I managed to write the first of the program which retrieves the list of authors for each publication and understand I could use the NetworkX library to build the graph (and then export it to GraphML for Gephi) but cannot wrap my head on how to transform the "list of lists" to a graph.

Here follows my code. Thank you very much.
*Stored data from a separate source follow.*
import Summits.HubbardSuperconductivity.HubbardSuperconductivity.Theorems.AnisotropyChordTransferFibre3FinXBSym

/-!
# Route `AnisotropyChord` / H0 rotor rung: FIN combined (rows `N₁` + C) certificate at `L = 13` — cell facts, part `cx`

Kernel facts `xbcCellAny 13 (49/50) 20 la lb (c, bn) = true` (via the symmetric-table evaluator `xbcCellAnyW` of `…FinXBSym`: `rw [← xbcCellAnyW_eq]; decide +kernel`, zero data) for 1 λ-cells of the per-`L` cover
(`…FinXCCover.xbcCheck`; cell design: p3 g6 (g5 generator) scratch `xbc_design.py`, mirrors `xb_mirror.py`/`xc_mirror.py`); assembled in `…FinXBCThirteen`.
Prover seat `hubbard-h0-rotor-p3` g5; helper for piece A = stmt-HubbardSuperconductivity-23918 of rung 19089 (`--supports`, helper class).
WHAT THIS IS NOT: nothing here proves superconductivity in the Hubbard model (rotor TARGET as worded stays FALSE, g15 verdict); kernel facts for the FIN certificate of two hypotheses (rows `N₁`, C) of ONE conditional reduction.  Tree imports only; no sorry, no new axioms.
-/

set_option linter.dupNamespace false

namespace Summit.HubbardSuperconductivity.HubbardSuperconductivity.Theorems.AnisotropyChord.Transfer.Fibre3

namespace FinXB

set_option maxHeartbeats 4000000 in
/-- kernel fact: cell 114 at `L = 13` (certified, c = (1/2 : ℚ), b = 17/20). [folklore] -/
theorem xbc13_114 : xbcCellAny 13 (49/50 : ℚ) 20 5619896290192875 5760393697447697 ((1/2 : ℚ), (17 : ℕ)) = true := by
  rw [← xbcCellAnyW_eq]
  decide +kernel

end FinXB

end Summit.HubbardSuperconductivity.HubbardSuperconductivity.Theorems.AnisotropyChord.Transfer.Fibre3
### if needed install the required modules
### python3 -m pip install biopython
### python3 -m pip install numpy

from Bio import Entrez
from Bio import Medline
Entrez.email = "rja@it.com"
handle = Entrez.esearch(db="pubmed", term='("lung diseases, interstitial"[MeSH Terms] NOT "pneumoconiosis"[MeSH Terms]) AND "artificial intelligence"[MeSH Terms] AND "humans"[MeSH Terms]', retmax="1000", sort="relevance", retmode="xml")
records = Entrez.read(handle)
ids = records['IdList']
h = Entrez.efetch(db='pubmed', id=ids, rettype='medline', retmode='text')
#now h holds all of the articles and their sections
records = Medline.parse(h)
# initialize an empty vector for the authors
authors = []
# iterate through all articles
for record in records:
    #for each article (record) get the authors list
    au = record.get('AU', '?')
    # now from the author list iterate through each author
    for a in au: 
        if a not in authors:
            authors.append(a)
    # following is just to show the alphabetic list of all non repeating 
    # authors sorted alphabetically (there should become my graph nodes)
    authors.sort()
    print('Authors: {0}'.format(', '.join(authors)))

Solution

  • Cool - the code was running, so the data structures are clear! As an approach, we build the conncetivity-matrix for both articles/authors and authors/co-authors.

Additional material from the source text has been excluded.